Lesosibirsk State Pedagogical Institute
- Established: 1940
- Location: Lesosibirsk, Krasnoyarsk Krai, Russia
- Language: Russian
- Website: https://lpi.sfu-kras.ru

= Lesosibirsk State Pedagogical Institute =

Lesosibirsk State Pedagogical Institute (Лесосибирский государственный педагогический институт) is a higher education institution founded on 22 June 1940 to train highly qualified teaching staff. It was reorganized on 4 May 1990 by joining Krasnoyarsk State University as a branch (since 2006 - Siberian Federal University).

== History ==

On 22 June 1940, by the Decree of the Council of People's Commissars of the RSFSR No. 463 and the order of the People's Commissariat for Education of the RSFSR No. 1011, the Yenisei Teachers' Institute was established on the basis of the Yenisei Pedagogical School with a two-year training period. Two educational departments were created in the structure of the institute: history and Russian language and literature. One hundred and eight people were accepted as students for the first year of the institute. During the Great Patriotic War, the number of students did not exceed eighty people, in addition to training, students worked in collective farms on the labor front. In wartime, five classrooms were created in the structure of the institute: military affairs, Russian language and literature, history, independent work and the foundations of Marxism–Leninism, and the number of teachers did not exceed eleven people. Since 1947, after the end of the war, three general institute departments were created in the structure of the institute: Russian language and literature, history and physics and mathematics. Since 1950, the Ministry of Education of the USSR at the institute has been fully staffed with teaching staff in the number of thirteen people, in 1952 - sixteen people and in 1954 - seventeen people.

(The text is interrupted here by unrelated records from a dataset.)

import Summits.Ventures.HSemireg.Pad4TowerLinePhaseRigidityNucleus2

/-!
# Pad4Tower ∕ LinePhaseRigidity — Part K THE PHASE-TYPE LAW IS A THEOREM: `PureFCLine h` for `h < 10`, `AntipodalFCLine h` for `h < 12`, `PhaseTypeLaw` (PROVED outright)
# (HSemireg support file; PT-PORT-2 (a3), tree copy of control's crux workfile)

Crux of record: `Summit.HodgeConjecture.HodgeConjecture.Theses.EightfoldBlochSeeds.BlochSeedDiscOne` (= `HasHyperbolicBlochSeed 4 1`, item
stmt-HodgeConjecture-18881; skeleton `Cruxes/BlochSeedDiscOne/Lines/birth.lean` 814a6a70c14e831a, STUB R `stub_rung_pad4_seedAt`, UNTOUCHED).
Nothing in this file proves HC, HC_AV, HC_CM, H2, item 18881, (T₈) or (T₁₀); census-neutral (no SAT∕UNSAT row is added or changed). Statements about
the typed FIRST-ORDER static game on the LINE alphabet of the PAD-4 design tower (`RuleDMu4Closed`, `XPlusClosed`, `G1Closed` of record) — H₁-static
letter DESIGNS, not sheaves, monads or seeds; HC_CM is a displayed binder of the ladder only, unused here.

PROVENANCE. TREE COPY — statements AND proofs verbatim; new are only the namespace `Summit.Ventures.HSemireg.Pad4Tower.LinePhaseRigidity`, this module docstring, the module boundary, the
`open` of the tree toolkit namespace `…Pad4Tower.LineInertia` (= the workfile's Part A), one-line docstrings where the gate requires them, and these dedups
to the tree (the one the key allows: Part J's `fin4_add_two_ne : ∀ k : Fin 4, k + 2 ≠ k` is NOT re-declared — its uses call the toolkit's identical `LineInertia.add_two_ne` —
and, of the same kind, the `decide` fact `fin4_add_one_one : ∀ k : Fin 4, k + 1 + 1 = k + 2` is NOT declared — it duplicates a foreign-summit tree lemma the gate flags
(`CardyFormulaZ2 … CSQuad.f4_11`), so its one use carries the `decide` term inline)
of Part K of the crux workfile `Cruxes/BlochSeedDiscOne/LinePhaseRigidity.lean` v1.9 (author plan-lens-HodgeAV-control g9; crux commit f5c30e1c3066, sha16 f0ad6d2122a71d9c; critic plates idea-crit-6 g15 PASS). Filed in the tree on plan-lens-HodgeAV-control g10's KEY (a3) (bus l.10147: «Parts G–L up to `oddFCFreeLine_of_lt_twelve`,
`not_oddFCFreeLine_twelve`, `fcShapeLine_of_lt_twelve` → tree, so that `DiamondLevelLaws.OddLineFree h` (∀ h < 12) is a tree theorem and the displayed
hypothesis of `oddThreshold_iff_lineNest` is discharged by name» — control's wording; `DiamondLevelLaws.OddLineFree` ∕ `oddThreshold_iff_lineNest` are declarations of the
crux workfile `Cruxes/BlochSeedDiscOne/DiamondLevelLaws.lean`, NOT of this chain) by hsemireg-phasetorus-typer-1 g3 (v3 docstring∕dedup hygiene by typer-1 g5). Module set of (a3), each importing the previous, on top of
(a2)'s `Pad4TowerLinePhaseRigidityGap`: `Pad4TowerLinePhaseRigidityTags` (Part G) → `…Parity` (Parts H, I) → `…Nucleus1` (Part J, first half) → `…Nucleus2` (Part J, second half: `oddFCFreeLine_of_lt_twelve`, `oddLineThresholdLaw_holds`) → `…PhaseType` (Part K) → `…Shape` (Part L: `fcShapeLine_of_lt_twelve`). 0 sorry, 0 named facts, no instance ∕ notation ∕ set_option ∕ native_decide; docstring on every declaration.

CONTENT. In `namespace LineModel`: the purity ∕ antipodality nuclei below ten ∕ twelve; top level: **`pureFCLine_of_lt_ten`**, **`antipodalFCLine_of_lt_twelve`**, **`phaseTypeLaw_holds`**.
-/

namespace Summit.Ventures.HSemireg.Pad4Tower.LinePhaseRigidity

open Finset Summit.Ventures.HSemireg.Pad4Tower Summit.Ventures.HSemireg.LinePhaseTorus Summit.Ventures.HSemireg.Pad4Tower.LineInertia

/-! ## Part K — THE PHASE-TYPE LAW IS A THEOREM: `PureFCLine h` for `h < 10`, `AntipodalFCLine h` for `h < 12`, `PhaseTypeLaw`

The two remaining LRAT-certified finite checks of Part D (`AbstractPureFC 8` = UNSAT of `L8-G1-mixfc`, `AbstractAntipodalFC 10` = UNSAT of
`L10-G1-nap`) fall to the same levers.  Purity below ten is Part I (`fcP_tags_const_below_ten`, no FC `N`-cell below ten).  Antipodality
below twelve: FC `N`-cells have four equal tags (`fcN_tags_const`); an FC `P`-cell with a charge-2 letter has four equal tags
(`fcP_tags_around_two` + `two_units3_absent`); a unit FC `P`-cell with two tags of different parity is of type `000t` (`t` odd), contains an
antipodal pair with a tag outside its class, or is of type `0011` — the first two are Part J, the third is `units_0011_absent` below
(UP chain of 12 literals at ten: crux-workfile script `upchain.py 10 'P:1_0,1_0,1_1,1_1'`). -/

namespace LineModel

variable {h : ℤ} {vN vP : ACell → Prop}

/-- **THE `0011`-TYPE UNIT CELLS ARE ABSENT below twelve (PROVED)**: `U = P[1_k@a, 1_k@b, 1_{k+1}@c, 1_{k+1}@d]`.  Chain: the hubs
`N1 = U[a ≔ apex]` and `N2 = U[c ≔ apex]` raise (RD-N2; charge 3 would force the two remaining tags `k`, `k+1` to agree, `raise3`) to
`V1 = P[·, 1_k, 2_{k+1}, 1_{k+1}]` and `V2 = P[2_k, 1_k, ·, 1_{k+1}]`; and `V2` with slots `a ↔ c`, `b ↔ d` swapped and tags shifted by `1`
is `P[·, 1_{k+2}, 2_{k+1}, 1_{k+1}]`, the unit sibling of `V1` at `b` — excluded by `unit_sibling`.  (Type `0033` is the same cell.) -/
theorem units_0011_absent (M : LineModel h vN vP) (hh : h < 12) {U : ACell} (hU : vP U) {a b c d : Fin 4} (hab : a ≠ b)
    (hac : a ≠ c) (had : a ≠ d) (hbc : b ≠ c) (hbd : b ≠ d) (hcd : c ≠ d) (ha1 : (U a).1 = 1) (hb1 : (U b).1 = 1)
    (hc1 : (U c).1 = 1) (hd1 : (U d).1 = 1) (hb2 : (U b).2 = (U a).2) (hc2 : (U c).2 = (U a).2 + 1)
    (hd2 : (U d).2 = (U a).2 + 1) : False := by
  have hb : U b = (1, (U a).2) := Prod.ext hb1 hb2
  have hc : U c = (1, (U a).2 + 1) := Prod.ext hc1 hc2
  have hd : U d = (1, (U a).2 + 1) := Prod.ext hd1 hd2
  -- the hub `N1 = U[a ≔ apex]`, raised at `c` to exactly `2`
  have hN1 := M.unit_hub hU ha1 0
  have e1a : Function.update U a ((0 : ℕ), (0 : Fin 4)) a = (0, 0) := Function.update_self _ _ _
  have e1b : Function.update U a ((0 : ℕ), (0 : Fin 4)) b = (1, (U a).2) := by rw [Function.update_of_ne hab.symm, hb]
  have e1c : Function.update U a ((0 : ℕ), (0 : Fin 4)) c = (1, (U a).2 + 1) := by rw [Function.update_of_ne hac.symm, hc]
  have e1d : Function.update U a ((0 : ℕ), (0 : Fin 4)) d = (1, (U a).2 + 1) := by rw [Function.update_of_ne had.symm, hd]
  have h1c1 : (Function.update U a ((0 : ℕ), (0 : Fin 4)) c).1 = 1 := by rw [e1c]
  have h1b1 : (Function.update U a ((0 : ℕ), (0 : Fin 4)) b).1 = 1 := by rw [e1b]
  have h1d1 : (Function.update U a ((0 : ℕ), (0 : Fin 4)) d).1 = 1 := by rw [e1d]
  have h1a0 : (Function.update U a ((0 : ℕ), (0 : Fin 4)) a).1 = 0 := by rw [e1a]
  obtain ⟨c₁, h1lt, h1le, hV1, h1t⟩ := M.raise3 hh hN1 hbc.symm hcd hac.symm hbd hab.symm had.symm (one_le_of_eq_one h1c1)
    (one_le_of_eq_one h1b1) (one_le_of_eq_one h1d1) h1a0
  rw [h1c1] at h1lt
  have hc₁ : c₁ = 2 := by
    rcases (by omega : c₁ = 2 ∨ c₁ = 3) with e | e
    · exact e
    · exfalso
      have := h1t e
      rw [e1b, e1d] at this
      exact fin4_add_ne_of_ne_zero (U a).2 1 (by decide) this.symm
  subst hc₁
  rw [show (Function.update U a ((0 : ℕ), (0 : Fin 4)) c).2 = (U a).2 + 1 by rw [e1c]] at hV1
  -- the hub `N2 = U[c ≔ apex]`, raised at `a` to exactly `2`
  have hN2 := M.unit_hub hU hc1 0
  have e2a : Function.update U c ((0 : ℕ), (0 : Fin 4)) a = (1, (U a).2) := by
    rw [Function.update_of_ne hac]; exact Prod.ext ha1 rfl
  have e2b : Function.update U c ((0 : ℕ), (0 : Fin 4)) b = (1, (U a).2) := by rw [Function.update_of_ne hbc, hb]
  have e2c : Function.update U c ((0 : ℕ), (0 : Fin 4)) c = (0, 0) := Function.update_self _ _ _
  have e2d : Function.update U c ((0 : ℕ), (0 : Fin 4)) d = (1, (U a).2 + 1) := by rw [Function.update_of_ne hcd.symm, hd]
  have h2a1 : (Function.update U c ((0 : ℕ), (0 : Fin 4)) a).1 = 1 := by rw [e2a]
  have h2b1 : (Function.update U c ((0 : ℕ), (0 : Fin 4)) b).1 = 1 := by rw [e2b]
  have h2d1 : (Function.update U c ((0 : ℕ), (0 : Fin 4)) d).1 = 1 := by rw [e2d]
  have h2c0 : (Function.update U c ((0 : ℕ), (0 : Fin 4)) c).1 = 0 := by rw [e2c]
  obtain ⟨c₂, h2lt, h2le, hV2, h2t⟩ := M.raise3 hh hN2 hab had hac hbd hbc hcd.symm (one_le_of_eq_one h2a1)
    (one_le_of_eq_one h2b1) (one_le_of_eq_one h2d1) h2c0
  rw [h2a1] at h2lt
  have hc₂ : c₂ = 2 := by
    rcases (by omega : c₂ = 2 ∨ c₂ = 3) with e | e
    · exact e
    · exfalso
      have := h2t e
      rw [e2b, e2d] at this
      exact fin4_add_ne_of_ne_zero (U a).2 1 (by decide) this.symm
  subst hc₂
  rw [show (Function.update U c ((0 : ℕ), (0 : Fin 4)) a).2 = (U a).2 by rw [e2a]] at hV2
  -- `V2`, slots `a ↔ c`, `b ↔ d` swapped and shifted by `1`, is the `b`-sibling `(1, k+2)` of `V1`
  have hS := M.shiftP_by (M.permP _ (M.permP _ hV2 (Equiv.swap a c)) (Equiv.swap b d)) 1
  have hT : vP (Function.update (Function.update (Function.update U a ((0 : ℕ), (0 : Fin 4))) c (2, (U a).2 + 1)) b
      (1, (U a).2 + 2)) := by
    refine M.congrP hS (fun i => ?_)
    dsimp only
    rcases fin4_cover hab hac had hbc hbd hcd i with hi | hi | hi | hi <;> rw [hi]
    · right
      rw [Equiv.swap_apply_of_ne_of_ne hab had, Equiv.swap_apply_left, Function.update_of_ne hac.symm, e2c,
        Function.update_of_ne hab, Function.update_of_ne hac, e1a]
      exact ⟨rfl, rfl⟩
    · left
      rw [Equiv.swap_apply_left, Equiv.swap_apply_of_ne_of_ne had.symm hcd.symm, Function.update_of_ne had.symm, e2d,
        Function.update_self]
      exact Prod.ext rfl ((by decide : ∀ k : Fin 4, k + 1 + 1 = k + 2) _)
    · left
      rw [Equiv.swap_apply_of_ne_of_ne hbc.symm hcd, Equiv.swap_apply_right, Function.update_self,
        Function.update_of_ne hbc.symm, Function.update_self]
    · left
      rw [Equiv.swap_apply_right, Equiv.swap_apply_of_ne_of_ne hab.symm hbc, Function.update_of_ne hab.symm, e2b,
        Function.update_of_ne hbd.symm, Function.update_of_ne hcd.symm, e1d]
  refine M.unit_sibling hV1 (s := b) (f := a) hab ?_ ?_ ?_ hT
  · rw [Function.update_of_ne hac, e1a]
  · rw [Function.update_of_ne hbc, e1b]
  · rw [Function.update_of_ne hbc, e1b]; exact add_two_ne _


/-- below twelve an FC `P`-cell with a charge-2 letter at `g0` has four equal tags (PROVED: `fcP_tags_around_two` for the other three; for
the tag at `g0` a second charge-2 letter gives it by the same lemma, else the cell is `P[1_k,1_k,1_k,2_{k'}]` and `two_units3_absent`). -/
theorem fcP_tags_const_of_two (M : LineModel h vN vP) (hh : h < 12) {X : ACell} (hP : vP X) (hc : ∀ f, 1 ≤ (X f).1)
    {g0 : Fin 4} (hg0 : 2 ≤ (X g0).1) (i : Fin 4) : (X i).2 = (X (g0 + 1)).2 := by
  have hle : ∀ i, (X i).1 ≤ 2 := fun i => M.fcP_charge_le_two hh hP hc i
  obtain ⟨h1, h2, h3, h12, h13, h23⟩ := fin4_others g0
  have hb2 : (X (g0 + 2)).2 = (X (g0 + 1)).2 := M.fcP_tags_around_two hh hP hc hg0 h2.symm h1.symm
  have hc2 : (X (g0 + 3)).2 = (X (g0 + 1)).2 := M.fcP_tags_around_two hh hP hc hg0 h3.symm h1.symm
  have hg0t : (X g0).2 = (X (g0 + 1)).2 := by
    by_cases e1 : (X (g0 + 1)).1 = 1
    · by_cases e2 : (X (g0 + 2)).1 = 1
      · by_cases e3 : (X (g0 + 3)).1 = 1
        · by_contra hne
          have hd2 : (X g0).1 = 2 := by have := hle g0; omega
          exact M.two_units3_absent hh hP h12 h13 h1 h23 h2 h3 e1 e2 e3 hd2 hb2 hc2 hne
        · have hg3 : 2 ≤ (X (g0 + 3)).1 := by have := hc (g0 + 3); omega
          exact M.fcP_tags_around_two hh hP hc hg3 h3 h13.symm
      · have hg2 : 2 ≤ (X (g0 + 2)).1 := by have := hc (g0 + 2); omega
        exact M.fcP_tags_around_two hh hP hc hg2 h2 h12.symm
    · have hg1 : 2 ≤ (X (g0 + 1)).1 := by have := hc (g0 + 1); omega
      exact (M.fcP_tags_around_two hh hP hc hg1 h1 h12).trans hb2
  rcases fin4_cover h1.symm h2.symm h3.symm h12 h13 h23 i with hi | hi | hi | hi <;> rw [hi]
  · exact hg0t
  · exact hb2
  · exact hc2

end LineModel

/-- the shape of a unit tag word with two tags of different parity (finite check): a slot `s` such that the other three tags are
equal and `x s` is at odd distance (type `000t`), or two of the other three are antipodal and `x s` lies outside their class, or the
word is of type `0011` ∕ `0033` read from `s`. -/
theorem nonanti_unit_tags_aux : ∀ x0 x1 x2 x3 : Fin 4,
    (∃ f g : Fin 4, (![x0, x1, x2, x3] f).val % 2 ≠ (![x0, x1, x2, x3] g).val % 2) →
    ∃ s : Fin 4,
      (![x0, x1, x2, x3] (s + 2) = ![x0, x1, x2, x3] (s + 1) ∧ ![x0, x1, x2, x3] (s + 3) = ![x0, x1, x2, x3] (s + 1) ∧
          ![x0, x1, x2, x3] s ≠ ![x0, x1, x2, x3] (s + 1) ∧
          ![x0, x1, x2, x3] s - ![x0, x1, x2, x3] (s + 1) + (![x0, x1, x2, x3] s - ![x0, x1, x2, x3] (s + 1)) ≠ 0) ∨
      (![x0, x1, x2, x3] (s + 3) = ![x0, x1, x2, x3] (s + 1) + 2 ∧ ![x0, x1, x2, x3] s ≠ ![x0, x1, x2, x3] (s + 1) ∧
          ![x0, x1, x2, x3] s ≠ ![x0, x1, x2, x3] (s + 1) + 2) ∨
      (![x0, x1, x2, x3] (s + 3) = ![x0, x1, x2, x3] (s + 2) + 2 ∧ ![x0, x1, x2, x3] s ≠ ![x0, x1, x2, x3] (s + 2) ∧
          ![x0, x1, x2, x3] s ≠ ![x0, x1, x2, x3] (s + 2) + 2) ∨
      (![x0, x1, x2, x3] (s + 2) = ![x0, x1, x2, x3] (s + 1) + 2 ∧ ![x0, x1, x2, x3] s ≠ ![x0, x1, x2, x3] (s + 1) ∧
          ![x0, x1, x2, x3] s ≠ ![x0, x1, x2, x3] (s + 1) + 2) ∨
      (![x0, x1, x2, x3] (s + 1) = ![x0, x1, x2, x3] s ∧ ![x0, x1, x2, x3] (s + 2) = ![x0, x1, x2, x3] s + 1 ∧
          ![x0, x1, x2, x3] (s + 3) = ![x0, x1, x2, x3] s + 1) ∨
      (![x0, x1, x2, x3] (s + 2) = ![x0, x1, x2, x3] s ∧ ![x0, x1, x2, x3] (s + 1) = ![x0, x1, x2, x3] s + 1 ∧
          ![x0, x1, x2, x3] (s + 3) = ![x0, x1, x2, x3] s + 1) ∨
      (![x0, x1, x2, x3] (s + 3) = ![x0, x1, x2, x3] s ∧ ![x0, x1, x2, x3] (s + 1) = ![x0, x1, x2, x3] s + 1 ∧
          ![x0, x1, x2, x3] (s + 2) = ![x0, x1, x2, x3] s + 1) := by
  decide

On 18 June 1954, by the Decree of the Council of Ministers of the USSR No. 6579-r and the order of the Ministry of Education of the RSFSR No. 481, the Yenisei Teachers' Institute was reorganized into the Yenisei State Pedagogical Institute. Six general institute departments were created in the structure of the institute, with a total number of teaching staff: 1955 - thirty teachers, 1960 - forty-eight, 1976 - fifty, of which eighteen people had academic degrees and academic titles. In 1961, by the decision of the Astronomical Council of the USSR Academy of Sciences, the Institute opened the Station for Observing Artificial Earth Satellites, in three areas of work: photometric observations, development and research of new high-precision methods for observing satellites, and development of methods for predicting satellite flybys. From 1942 to 1966, the number of graduates of the institute was six hundred and seventy-three people, and from 1970 to 1973 - five hundred and thirteen.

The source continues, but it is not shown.